Pull every line from the records that has the word "through" in it.

*** Opening GIVEN DATA ***

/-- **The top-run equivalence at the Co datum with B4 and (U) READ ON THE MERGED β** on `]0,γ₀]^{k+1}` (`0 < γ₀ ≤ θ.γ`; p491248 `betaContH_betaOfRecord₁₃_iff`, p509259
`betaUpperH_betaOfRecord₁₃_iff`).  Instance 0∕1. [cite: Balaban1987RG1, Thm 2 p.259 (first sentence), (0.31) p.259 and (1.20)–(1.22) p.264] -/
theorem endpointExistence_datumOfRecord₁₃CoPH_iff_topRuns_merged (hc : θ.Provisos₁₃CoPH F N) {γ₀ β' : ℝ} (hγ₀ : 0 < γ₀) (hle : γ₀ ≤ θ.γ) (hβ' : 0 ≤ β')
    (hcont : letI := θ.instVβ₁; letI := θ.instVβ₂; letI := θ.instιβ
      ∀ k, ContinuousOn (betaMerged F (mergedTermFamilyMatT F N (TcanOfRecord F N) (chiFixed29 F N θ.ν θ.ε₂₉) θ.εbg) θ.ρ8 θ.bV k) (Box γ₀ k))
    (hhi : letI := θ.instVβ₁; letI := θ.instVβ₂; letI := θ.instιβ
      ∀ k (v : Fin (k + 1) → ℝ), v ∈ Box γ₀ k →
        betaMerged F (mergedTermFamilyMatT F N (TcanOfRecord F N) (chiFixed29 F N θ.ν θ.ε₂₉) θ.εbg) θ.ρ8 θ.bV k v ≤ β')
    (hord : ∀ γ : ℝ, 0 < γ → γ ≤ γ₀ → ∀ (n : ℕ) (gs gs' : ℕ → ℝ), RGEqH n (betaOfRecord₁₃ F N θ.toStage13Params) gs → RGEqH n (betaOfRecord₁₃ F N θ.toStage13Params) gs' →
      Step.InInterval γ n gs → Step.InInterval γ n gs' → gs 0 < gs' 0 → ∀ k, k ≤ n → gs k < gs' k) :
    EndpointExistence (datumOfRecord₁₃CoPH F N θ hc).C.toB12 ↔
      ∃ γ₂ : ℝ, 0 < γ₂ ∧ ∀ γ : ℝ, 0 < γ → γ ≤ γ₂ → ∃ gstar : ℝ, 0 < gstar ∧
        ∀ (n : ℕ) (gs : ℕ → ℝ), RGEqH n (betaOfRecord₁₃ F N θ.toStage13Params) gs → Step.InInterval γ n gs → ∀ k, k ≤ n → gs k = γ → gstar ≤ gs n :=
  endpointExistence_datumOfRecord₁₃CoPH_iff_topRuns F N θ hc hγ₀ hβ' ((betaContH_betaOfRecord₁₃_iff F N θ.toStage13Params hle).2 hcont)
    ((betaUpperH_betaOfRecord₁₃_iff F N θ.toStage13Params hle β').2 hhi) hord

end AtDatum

*** Closing GIVEN DATA ***
*** Opening GIVEN DATA ***

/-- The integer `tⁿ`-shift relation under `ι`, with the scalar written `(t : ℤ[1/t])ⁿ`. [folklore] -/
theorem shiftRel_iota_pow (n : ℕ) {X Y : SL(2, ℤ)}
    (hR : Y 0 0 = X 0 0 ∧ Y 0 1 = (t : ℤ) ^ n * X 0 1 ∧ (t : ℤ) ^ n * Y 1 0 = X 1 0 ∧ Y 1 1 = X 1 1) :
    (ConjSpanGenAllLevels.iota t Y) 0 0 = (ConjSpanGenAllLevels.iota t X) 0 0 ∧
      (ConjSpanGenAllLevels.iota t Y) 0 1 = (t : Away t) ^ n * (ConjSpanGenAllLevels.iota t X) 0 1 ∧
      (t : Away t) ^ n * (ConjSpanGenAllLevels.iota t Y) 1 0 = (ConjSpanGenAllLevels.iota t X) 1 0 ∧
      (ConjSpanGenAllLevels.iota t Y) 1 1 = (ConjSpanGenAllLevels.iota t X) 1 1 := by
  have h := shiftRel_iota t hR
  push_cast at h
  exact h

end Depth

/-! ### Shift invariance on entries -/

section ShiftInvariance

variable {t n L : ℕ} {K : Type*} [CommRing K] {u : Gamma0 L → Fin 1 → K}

*** Closing GIVEN DATA ***
*** Opening GIVEN DATA ***

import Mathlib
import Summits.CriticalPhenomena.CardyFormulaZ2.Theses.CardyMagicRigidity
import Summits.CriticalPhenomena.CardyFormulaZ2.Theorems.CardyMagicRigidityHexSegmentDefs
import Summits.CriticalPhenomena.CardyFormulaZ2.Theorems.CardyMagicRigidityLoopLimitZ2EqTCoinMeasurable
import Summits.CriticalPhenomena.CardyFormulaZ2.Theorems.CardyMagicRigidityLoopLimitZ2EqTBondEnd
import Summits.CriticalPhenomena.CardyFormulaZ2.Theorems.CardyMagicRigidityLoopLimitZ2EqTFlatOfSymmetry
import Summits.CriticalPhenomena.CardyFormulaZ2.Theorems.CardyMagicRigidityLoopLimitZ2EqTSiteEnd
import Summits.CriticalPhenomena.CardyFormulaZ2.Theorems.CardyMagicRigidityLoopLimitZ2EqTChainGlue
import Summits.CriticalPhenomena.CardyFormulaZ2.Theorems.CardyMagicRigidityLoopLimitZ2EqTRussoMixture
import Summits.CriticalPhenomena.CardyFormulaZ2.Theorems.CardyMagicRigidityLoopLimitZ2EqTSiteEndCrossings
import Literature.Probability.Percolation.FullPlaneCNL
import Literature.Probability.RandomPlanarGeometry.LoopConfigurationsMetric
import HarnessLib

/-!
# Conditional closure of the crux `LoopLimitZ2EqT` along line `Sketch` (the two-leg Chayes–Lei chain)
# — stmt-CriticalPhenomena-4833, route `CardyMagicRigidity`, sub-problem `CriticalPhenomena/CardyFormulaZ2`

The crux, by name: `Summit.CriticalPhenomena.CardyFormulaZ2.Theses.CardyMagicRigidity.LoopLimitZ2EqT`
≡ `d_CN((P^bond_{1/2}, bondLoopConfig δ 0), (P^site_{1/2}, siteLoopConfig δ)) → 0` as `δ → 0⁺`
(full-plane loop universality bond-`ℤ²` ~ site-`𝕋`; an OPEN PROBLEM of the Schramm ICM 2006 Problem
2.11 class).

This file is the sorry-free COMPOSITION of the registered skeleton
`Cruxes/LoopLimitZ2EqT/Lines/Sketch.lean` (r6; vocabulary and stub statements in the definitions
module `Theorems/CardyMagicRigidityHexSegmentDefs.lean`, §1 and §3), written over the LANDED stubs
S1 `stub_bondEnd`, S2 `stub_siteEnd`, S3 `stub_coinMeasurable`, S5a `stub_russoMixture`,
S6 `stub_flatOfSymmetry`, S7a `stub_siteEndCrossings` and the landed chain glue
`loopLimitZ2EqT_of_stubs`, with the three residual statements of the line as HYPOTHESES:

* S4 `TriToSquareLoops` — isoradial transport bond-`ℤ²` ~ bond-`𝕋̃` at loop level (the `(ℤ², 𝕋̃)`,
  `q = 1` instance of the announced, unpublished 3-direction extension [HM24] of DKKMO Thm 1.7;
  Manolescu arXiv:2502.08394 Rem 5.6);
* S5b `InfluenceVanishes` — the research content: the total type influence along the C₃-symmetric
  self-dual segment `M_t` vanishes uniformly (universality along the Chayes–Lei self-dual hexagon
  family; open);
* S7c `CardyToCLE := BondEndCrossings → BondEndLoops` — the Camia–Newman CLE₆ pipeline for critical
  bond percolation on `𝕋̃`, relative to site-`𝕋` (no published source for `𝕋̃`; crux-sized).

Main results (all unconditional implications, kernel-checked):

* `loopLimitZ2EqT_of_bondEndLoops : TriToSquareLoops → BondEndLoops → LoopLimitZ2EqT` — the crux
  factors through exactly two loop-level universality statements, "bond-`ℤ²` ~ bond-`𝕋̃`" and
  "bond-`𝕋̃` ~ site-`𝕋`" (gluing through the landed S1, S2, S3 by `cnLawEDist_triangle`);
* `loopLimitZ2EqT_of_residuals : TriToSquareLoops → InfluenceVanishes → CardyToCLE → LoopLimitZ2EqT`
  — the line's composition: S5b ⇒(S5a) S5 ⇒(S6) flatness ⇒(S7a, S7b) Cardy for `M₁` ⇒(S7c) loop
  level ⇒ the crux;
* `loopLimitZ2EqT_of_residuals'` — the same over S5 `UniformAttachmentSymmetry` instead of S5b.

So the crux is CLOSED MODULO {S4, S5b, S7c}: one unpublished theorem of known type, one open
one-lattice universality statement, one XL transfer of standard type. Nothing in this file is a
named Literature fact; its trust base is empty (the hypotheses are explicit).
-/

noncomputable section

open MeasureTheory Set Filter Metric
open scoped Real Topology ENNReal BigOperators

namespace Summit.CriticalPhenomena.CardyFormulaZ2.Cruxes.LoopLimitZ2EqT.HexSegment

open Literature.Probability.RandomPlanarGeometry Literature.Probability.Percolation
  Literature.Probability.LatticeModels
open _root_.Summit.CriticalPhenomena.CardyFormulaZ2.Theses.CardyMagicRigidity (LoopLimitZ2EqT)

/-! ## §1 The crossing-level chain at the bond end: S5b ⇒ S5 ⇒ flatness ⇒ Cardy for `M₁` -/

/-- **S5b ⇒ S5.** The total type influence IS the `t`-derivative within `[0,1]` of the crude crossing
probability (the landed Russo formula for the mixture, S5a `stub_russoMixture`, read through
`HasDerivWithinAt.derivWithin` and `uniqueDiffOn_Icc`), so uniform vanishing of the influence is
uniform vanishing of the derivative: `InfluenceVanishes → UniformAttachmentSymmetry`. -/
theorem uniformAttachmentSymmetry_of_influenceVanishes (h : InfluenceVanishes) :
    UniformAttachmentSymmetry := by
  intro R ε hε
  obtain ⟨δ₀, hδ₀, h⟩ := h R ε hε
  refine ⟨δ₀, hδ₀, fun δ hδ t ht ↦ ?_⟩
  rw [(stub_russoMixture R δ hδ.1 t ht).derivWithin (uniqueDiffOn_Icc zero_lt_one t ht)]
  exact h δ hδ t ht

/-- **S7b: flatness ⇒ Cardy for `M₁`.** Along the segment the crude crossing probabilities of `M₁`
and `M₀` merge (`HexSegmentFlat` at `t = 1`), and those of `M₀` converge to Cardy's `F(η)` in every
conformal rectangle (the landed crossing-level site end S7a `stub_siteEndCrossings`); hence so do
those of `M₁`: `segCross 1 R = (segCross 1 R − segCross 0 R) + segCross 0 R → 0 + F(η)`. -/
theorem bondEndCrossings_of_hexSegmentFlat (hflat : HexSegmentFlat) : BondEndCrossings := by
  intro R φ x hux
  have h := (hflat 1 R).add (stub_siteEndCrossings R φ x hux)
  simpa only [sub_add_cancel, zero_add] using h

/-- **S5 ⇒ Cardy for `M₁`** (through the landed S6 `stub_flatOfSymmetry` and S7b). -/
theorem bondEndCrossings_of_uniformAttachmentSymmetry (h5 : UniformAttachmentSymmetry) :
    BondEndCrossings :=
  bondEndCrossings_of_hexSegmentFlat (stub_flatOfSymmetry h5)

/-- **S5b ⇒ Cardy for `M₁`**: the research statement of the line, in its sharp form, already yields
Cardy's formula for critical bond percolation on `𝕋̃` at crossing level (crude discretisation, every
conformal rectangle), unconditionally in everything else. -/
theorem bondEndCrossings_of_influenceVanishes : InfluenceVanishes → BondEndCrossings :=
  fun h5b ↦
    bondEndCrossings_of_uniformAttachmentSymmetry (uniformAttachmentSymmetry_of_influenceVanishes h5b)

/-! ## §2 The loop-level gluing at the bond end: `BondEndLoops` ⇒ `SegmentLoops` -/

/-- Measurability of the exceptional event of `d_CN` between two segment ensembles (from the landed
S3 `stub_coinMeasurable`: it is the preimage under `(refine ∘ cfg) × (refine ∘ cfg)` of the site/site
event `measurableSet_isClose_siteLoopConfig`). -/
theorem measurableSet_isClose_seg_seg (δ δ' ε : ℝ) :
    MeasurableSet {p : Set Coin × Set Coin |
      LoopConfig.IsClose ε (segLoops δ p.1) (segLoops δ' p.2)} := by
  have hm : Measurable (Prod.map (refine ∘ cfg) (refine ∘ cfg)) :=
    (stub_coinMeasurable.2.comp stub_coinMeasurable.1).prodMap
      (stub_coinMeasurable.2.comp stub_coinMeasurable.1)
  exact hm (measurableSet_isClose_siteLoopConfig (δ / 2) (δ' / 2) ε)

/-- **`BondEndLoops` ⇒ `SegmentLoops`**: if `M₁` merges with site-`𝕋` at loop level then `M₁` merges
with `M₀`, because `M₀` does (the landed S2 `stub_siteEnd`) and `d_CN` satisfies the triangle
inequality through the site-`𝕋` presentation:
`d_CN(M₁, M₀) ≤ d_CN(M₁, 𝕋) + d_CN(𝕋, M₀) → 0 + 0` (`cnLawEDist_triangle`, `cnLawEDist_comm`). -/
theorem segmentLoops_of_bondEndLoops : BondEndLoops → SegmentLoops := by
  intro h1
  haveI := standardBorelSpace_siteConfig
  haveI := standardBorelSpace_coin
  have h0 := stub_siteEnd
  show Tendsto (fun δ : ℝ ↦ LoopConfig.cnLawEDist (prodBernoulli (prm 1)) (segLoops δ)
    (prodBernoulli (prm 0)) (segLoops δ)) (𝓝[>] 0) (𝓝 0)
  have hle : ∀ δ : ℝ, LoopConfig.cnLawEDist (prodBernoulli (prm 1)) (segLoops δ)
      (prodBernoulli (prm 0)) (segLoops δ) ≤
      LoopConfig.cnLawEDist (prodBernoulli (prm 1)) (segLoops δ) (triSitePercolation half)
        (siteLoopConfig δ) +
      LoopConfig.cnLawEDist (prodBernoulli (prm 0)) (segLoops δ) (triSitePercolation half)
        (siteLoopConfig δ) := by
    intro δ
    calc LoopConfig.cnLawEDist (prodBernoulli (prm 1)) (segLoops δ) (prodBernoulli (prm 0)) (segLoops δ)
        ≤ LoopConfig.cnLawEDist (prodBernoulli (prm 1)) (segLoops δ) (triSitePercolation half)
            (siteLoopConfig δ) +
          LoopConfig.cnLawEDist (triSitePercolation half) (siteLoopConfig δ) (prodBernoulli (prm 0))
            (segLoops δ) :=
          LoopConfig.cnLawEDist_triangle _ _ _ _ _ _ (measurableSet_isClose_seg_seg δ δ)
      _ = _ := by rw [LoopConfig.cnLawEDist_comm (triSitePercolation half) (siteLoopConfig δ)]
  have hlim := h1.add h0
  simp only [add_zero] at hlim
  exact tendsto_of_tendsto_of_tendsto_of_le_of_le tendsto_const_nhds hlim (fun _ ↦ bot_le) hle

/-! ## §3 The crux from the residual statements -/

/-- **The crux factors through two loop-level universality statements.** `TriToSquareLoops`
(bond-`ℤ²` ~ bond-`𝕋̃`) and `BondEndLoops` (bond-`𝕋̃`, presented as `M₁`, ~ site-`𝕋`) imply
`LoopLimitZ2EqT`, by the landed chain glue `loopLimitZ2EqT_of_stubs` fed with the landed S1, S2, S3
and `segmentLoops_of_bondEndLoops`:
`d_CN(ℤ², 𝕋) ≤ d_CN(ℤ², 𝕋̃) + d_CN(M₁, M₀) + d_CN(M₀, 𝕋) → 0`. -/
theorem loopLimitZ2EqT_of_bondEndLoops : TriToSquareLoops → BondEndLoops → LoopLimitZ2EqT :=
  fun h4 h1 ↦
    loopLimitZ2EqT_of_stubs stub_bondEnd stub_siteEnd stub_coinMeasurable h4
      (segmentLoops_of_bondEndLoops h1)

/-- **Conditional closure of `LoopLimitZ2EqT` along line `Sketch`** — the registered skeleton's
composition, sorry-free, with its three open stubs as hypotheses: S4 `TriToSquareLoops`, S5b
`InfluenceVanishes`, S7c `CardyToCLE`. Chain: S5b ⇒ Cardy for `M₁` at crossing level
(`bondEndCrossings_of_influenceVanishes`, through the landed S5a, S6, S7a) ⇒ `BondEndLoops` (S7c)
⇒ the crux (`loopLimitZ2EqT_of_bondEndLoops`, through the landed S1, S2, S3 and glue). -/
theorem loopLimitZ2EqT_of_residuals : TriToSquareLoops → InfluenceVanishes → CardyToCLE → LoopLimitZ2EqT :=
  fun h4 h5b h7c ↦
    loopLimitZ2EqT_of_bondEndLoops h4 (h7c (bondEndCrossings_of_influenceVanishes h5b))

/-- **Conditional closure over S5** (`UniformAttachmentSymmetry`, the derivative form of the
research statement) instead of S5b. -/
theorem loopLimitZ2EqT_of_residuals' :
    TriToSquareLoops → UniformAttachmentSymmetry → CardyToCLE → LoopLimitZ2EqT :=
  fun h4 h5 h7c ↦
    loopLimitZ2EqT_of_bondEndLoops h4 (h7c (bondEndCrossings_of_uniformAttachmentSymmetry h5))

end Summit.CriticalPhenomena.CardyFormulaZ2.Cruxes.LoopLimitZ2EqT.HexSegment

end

*** Closing GIVEN DATA ***

> **ANSWER SPACE**
  factors through exactly two loop-level universality statements, "bond-`ℤ²` ~ bond-`𝕋̃`" and
  "bond-`𝕋̃` ~ site-`𝕋`" (gluing through the landed S1, S2, S3 by `cnLawEDist_triangle`);
probability (the landed Russo formula for the mixture, S5a `stub_russoMixture`, read through
/-- **S5 ⇒ Cardy for `M₁`** (through the landed S6 `stub_flatOfSymmetry` and S7b). -/
inequality through the site-`𝕋` presentation:
/-- **The crux factors through two loop-level universality statements.** `TriToSquareLoops`
(`bondEndCrossings_of_influenceVanishes`, through the landed S5a, S6, S7a) ⇒ `BondEndLoops` (S7c)
⇒ the crux (`loopLimitZ2EqT_of_bondEndLoops`, through the landed S1, S2, S3 and glue). -/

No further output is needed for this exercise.